— Task —
Copy the lines below verbatim, but only from the line containing "end Certd5912p" through the end of the data.

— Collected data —
import Summits.BirchSwinnertonDyer.BirchSwinnertonDyer.Theorems.ByReductionTypeAtTwoAdditivePotMultConjATwoOddPowerCertificate
import Summits.BirchSwinnertonDyer.BirchSwinnertonDyer.Theorems.ByReductionTypeAtTwoFineSelmerConjAAtTwoAdditivePotGoodAscentStampsA
import HarnessLib

/-!
# C4″ `AdditivePotMultOverKAtTwo` (item stmt-BirchSwinnertonDyer-22618), the (I1M′) input of the upper half on the `0 < Δ` rows:
# NARROW STAMPS, part A / CLASS — the totally real cubic `2`-torsion field of discriminant `5912` (`X³ + (-1)X² + (-14)X + (-10)`): irreducibility and ODD CLASS
# NUMBER by a norm certificate below the Minkowski bound (KERNEL; GEN 11's generator; rows 224656d1, 425664cb1)

Cell `bsd-2adic`, rung K4, seat `bsd-2adic-k4-w3` GEN 12 (explicit unit of director-bsd g16 (309)(7); `--supports stmt-BirchSwinnertonDyer-22618`).
HONEST FRAMING (D-0036/D-0054/D-0152): THEOREMS ONLY (no definition, no named fact, no `sorry`, no instance). The five files `…NarrowStampsA{{Class,Field,Units,Layer,Rows}}`
carry k4-w1's zero-hypothesis narrow-Fukuda road (`conjA_two_445508b1''`) for ONE totally real cubic field `ℚ(θ)` (eng-2's reduced cubic of the rows'
`2`-division field, or an odd-index generator of it) through the GEN 12 kit (`…NarrowRoadKit{{,Squares,Doors,Real}}`): FIELD = `irreducible_cubic_d5912p`,
`odd_classNumber_of_root_d5912p` (norm certificate below the Minkowski bound, GEN 11's generator), `exists_three_ringHom_adjoin_d5912p` / `isTotallyReal_adjoin_d5912p`,
`unitCertificate_adjoin_d5912p` / `card_totPosUnitsModSq_adjoin_d5912p` (`#(U⁺/U²) = 2`: a mixed-sign unit and a totally positive unit that is a quadratic non-residue
modulo a principal prime), `layerOneBit_d5912p` (`2 ∤ h(ℚ(θ,√2))`: Chevalley's door at `2` with a `2`-adic non-norm unit, k4-w1 `layerOneBit_of_chevalleyCert`),
`totallyRamifiedFrom_zero_adjoin_d5912p` (even-index certificate); LAYER = `card_totPosUnitsModSq_sup_layer_one_d5912p` (five units of `ℚ(θ,√2)`, algebraic integers by
their monic sextics: UNITS file `layerUnits_d5912p`, with an invertible `5 × 5` sign matrix at five real embeddings, every entry by rational interval arithmetic on the located roots) and
**`narrowIndex_eq_d5912p`** (both narrow indices `= 2`); ROWS = `conjA_two_<L>'`, Coates–Sujatha's statement (A) at `p = 2` for the census cubic model of each
Cremona class, PROVED OUTRIGHT by the kit's door `conjA_two_cubicModel_of_narrowRoad` (cruxlead-19573-w2's NARROW FUKUDA + Kida-lite + kernel Lim 3.5@2).
All certificates were found by the seat's exact-arithmetic tools (`tools/narrowcert.py`: k4-w2 GEN 12's unit lattice search `nf6/units`, GEN 11's `index3/cubiccert5`
for the `2`-adic and class-number data, `fieldiso`) and are CHECKED HERE by the kernel; eng-2's certified numerics (CERT-ADD-POTMULT-POS81-AB-E2: `(a) ORDER cert ∧
(b) NARROW-EQUAL01 cert`, `h⁺ = 2h` at layers `0, 1`) agree. These are the FIRST kernel (A)₂ rows on the `Δ > 0` half of (I1M′). Statement (A) is NOT BSD:
BSD₂ for these curves is not proved; C4″ / (I1M′) stay research-open; nothing booked; no row of 22618 changes tier (pen RC-490 (4)); BSD is not proved by any of this.

References: [CoatesSujatha2005] Conj. A, Thm. 3.4; [Fukuda1994] Thm. 1 (2); [FrohlichTaylor1990] Ch. V §1 (1.8)–(1.13); [Lang1990] Ch. 13 §4 Lemma 4.1;
[Washington1997] §13.1, Prop. 13.2; [Cohen1993] §4.1.3, §6.3; [Marcus1977] Ch. 5 Thm. 22, 35–37; cell file `eng2/fukuda269/pos81/TABLE-ADD-POTMULT-POS81-AB-E2-v1.tsv`.
-/

set_option autoImplicit false
-- sibling precedent (`…NarrowRankStamp445508b1.lean`): the directory name repeats the summit name
set_option linter.dupNamespace false

noncomputable section
open scoped Classical IntermediateField NumberField Real nonZeroDivisors
namespace Summit.BirchSwinnertonDyer.BirchSwinnertonDyer.Theorems.AddKatoTwo
open WeierstrassCurve Field Polynomial IsDedekindDomain NumberField Matrix Literature.NumberTheory.EllipticCurves
  Literature.NumberTheory.GaloisRepresentations
  Literature.NumberTheory.IwasawaTheory
  Summit.BirchSwinnertonDyer.BirchSwinnertonDyer.Theorems.SteinbergFibreAtTwo
  Summit.BirchSwinnertonDyer.BirchSwinnertonDyer.Theorems.AlignedTransportAtTwoTorsionPointField

/-! ## The cubic field of discriminant `5912` (`X³ + (-1)X² + (-14)X + (-10)`, index `1`, `h = 1`; C4″ rows 224656d1, 425664cb1) -/

/-- `X³ + (-1)X² + (-14)X + (-10)` is irreducible over `ℚ` (no root mod `7`). -/
theorem irreducible_cubic_d5912p : Irreducible (Cubic.toPoly ⟨1, ((-1 : ℤ) : ℚ), ((-14 : ℤ) : ℚ), ((-10 : ℤ) : ℚ)⟩) :=
  haveI : Fact (Nat.Prime 7) := ⟨by norm_num⟩
  irreducible_cubic_of_no_root_zmod 7 (by decide)

section Certd5912p

variable (K : Type) [Field K] [NumberField K]

/-- **`h` is ODD for every cubic number field whose integers contain a root `θ` of `X³ + (-1)X² + (-14)X + (-10)`** (`|disc| = 5912 = 1²·5912`,
`|d_K| ≤ 5912`, `M_K < 22`): a norm certificate — for every prime `ℓ < 22` and every root `a` of the cubic mod `ℓ` a generator
`(x + yθ + zθ²)/m ∈ 𝓞 K` of the ideal `I ∋ ℓ, θ − a` of norm `ℓ`, or of its CUBE with Bézout data (8 witnesses; 0 cube witnesses; 0 with `m > 1` outside `ℤ[θ]`; the prime(s) dividing the index `1` through the
second generator `θ₀` of `𝓞 K` (`exists_intElem_of_scaled_cubic`), 0 witnesses). Found by the seat's relation sieve (Hermite normal form over the `S`-unit lattice) and
CHECKED HERE by the kernel (`pow_three_eq_span_of_cert`). eng-2's PARI value (bnfcertify): `h = 1`. KERNEL. [cite: Marcus1977, Ch. 5 Thm. 35–37 and Cor. 2] [cite: Cohen1993, §6.3] -/
theorem odd_classNumber_of_root_d5912p (h3 : Module.finrank ℚ K = 3) (b : 𝓞 K)
    (hb : b ^ 3 + (-1 : ℤ) * b ^ 2 + (-14 : ℤ) * b + (-10 : ℤ) = 0) : Odd (NumberField.classNumber K) := by
  have hirr := irreducible_cubic_d5912p
  have hd : |NumberField.discr K| ≤ (5912 : ℕ) :=
    (abs_discr_le_abs_cubic_discr K h3 b hirr hb).trans (by simp only [Cubic.discr]; norm_num)
  refine odd_classNumber_of_cubeCertificate K h3 (B := 22)
    (minkowskiBound_lt_of_sqrt_le K h3 hd (s := 76.89)
      ((Real.sqrt_le_sqrt (by norm_num : ((5912 : ℕ) : ℝ) ≤ (76.89 : ℝ) ^ 2)).trans (Real.sqrt_sq (by norm_num)).le)
      (by norm_num)) ?_
  intro ℓ hℓB hℓ J hJ
  interval_cases ℓ <;> norm_num at hℓ
  · -- `ℓ = 2`: roots [0, 1]
    refine pow_three_eq_span_of_cert K h3 b hirr hb (by norm_num) (fun a ha hdvd => ?_) hJ
    interval_cases a <;> norm_num at hdvd
    · exact Or.inl ⟨(-4), (-7), (-2), 1, by norm_num, by norm_num, ⟨_, by rw [Nat.cast_one, one_mul]⟩, by norm_num⟩
    · exact Or.inl ⟨(-1), (-1), (0), 1, by norm_num, by norm_num, ⟨_, by rw [Nat.cast_one, one_mul]⟩, by norm_num⟩
  · -- `ℓ = 3`: roots [1]
    refine pow_three_eq_span_of_cert K h3 b hirr hb (by norm_num) (fun a ha hdvd => ?_) hJ
    interval_cases a <;> norm_num at hdvd
    · exact Or.inl ⟨(-7), (-3), (1), 1, by norm_num, by norm_num, ⟨_, by rw [Nat.cast_one, one_mul]⟩, by norm_num⟩
  · -- `ℓ = 5`: roots [0]
    refine pow_three_eq_span_of_cert K h3 b hirr hb (by norm_num) (fun a ha hdvd => ?_) hJ
    interval_cases a <;> norm_num at hdvd
    · exact Or.inl ⟨(-5), (-8), (2), 1, by norm_num, by norm_num, ⟨_, by rw [Nat.cast_one, one_mul]⟩, by norm_num⟩
  · -- `ℓ = 7`: roots []
    refine pow_three_eq_span_of_cert K h3 b hirr hb (by norm_num) (fun a ha hdvd => ?_) hJ
    interval_cases a <;> norm_num at hdvd
  · -- `ℓ = 11`: roots []
    refine pow_three_eq_span_of_cert K h3 b hirr hb (by norm_num) (fun a ha hdvd => ?_) hJ
    interval_cases a <;> norm_num at hdvd
  · -- `ℓ = 13`: roots []
    refine pow_three_eq_span_of_cert K h3 b hirr hb (by norm_num) (fun a ha hdvd => ?_) hJ
    interval_cases a <;> norm_num at hdvd
  · -- `ℓ = 17`: roots [2, 3, 13]
    refine pow_three_eq_span_of_cert K h3 b hirr hb (by norm_num) (fun a ha hdvd => ?_) hJ
    interval_cases a <;> norm_num at hdvd
    · exact Or.inl ⟨(-13), (-13), (-3), 1, by norm_num, by norm_num, ⟨_, by rw [Nat.cast_one, one_mul]⟩, by norm_num⟩
    · exact Or.inl ⟨(-11), (-11), (3), 1, by norm_num, by norm_num, ⟨_, by rw [Nat.cast_one, one_mul]⟩, by norm_num⟩
    · exact Or.inl ⟨(9), (-2), (0), 1, by norm_num, by norm_num, ⟨_, by rw [Nat.cast_one, one_mul]⟩, by norm_num⟩
  · -- `ℓ = 19`: roots [12]
    refine pow_three_eq_span_of_cert K h3 b hirr hb (by norm_num) (fun a ha hdvd => ?_) hJ
    interval_cases a <;> norm_num at hdvd
    · exact Or.inl ⟨(-17), (-19), (5), 1, by norm_num, by norm_num, ⟨_, by rw [Nat.cast_one, one_mul]⟩, by norm_num⟩

end Certd5912p

end Summit.BirchSwinnertonDyer.BirchSwinnertonDyer.Theorems.AddKatoTwo

end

— Solved problem —
end Certd5912p

end Summit.BirchSwinnertonDyer.BirchSwinnertonDyer.Theorems.AddKatoTwo

end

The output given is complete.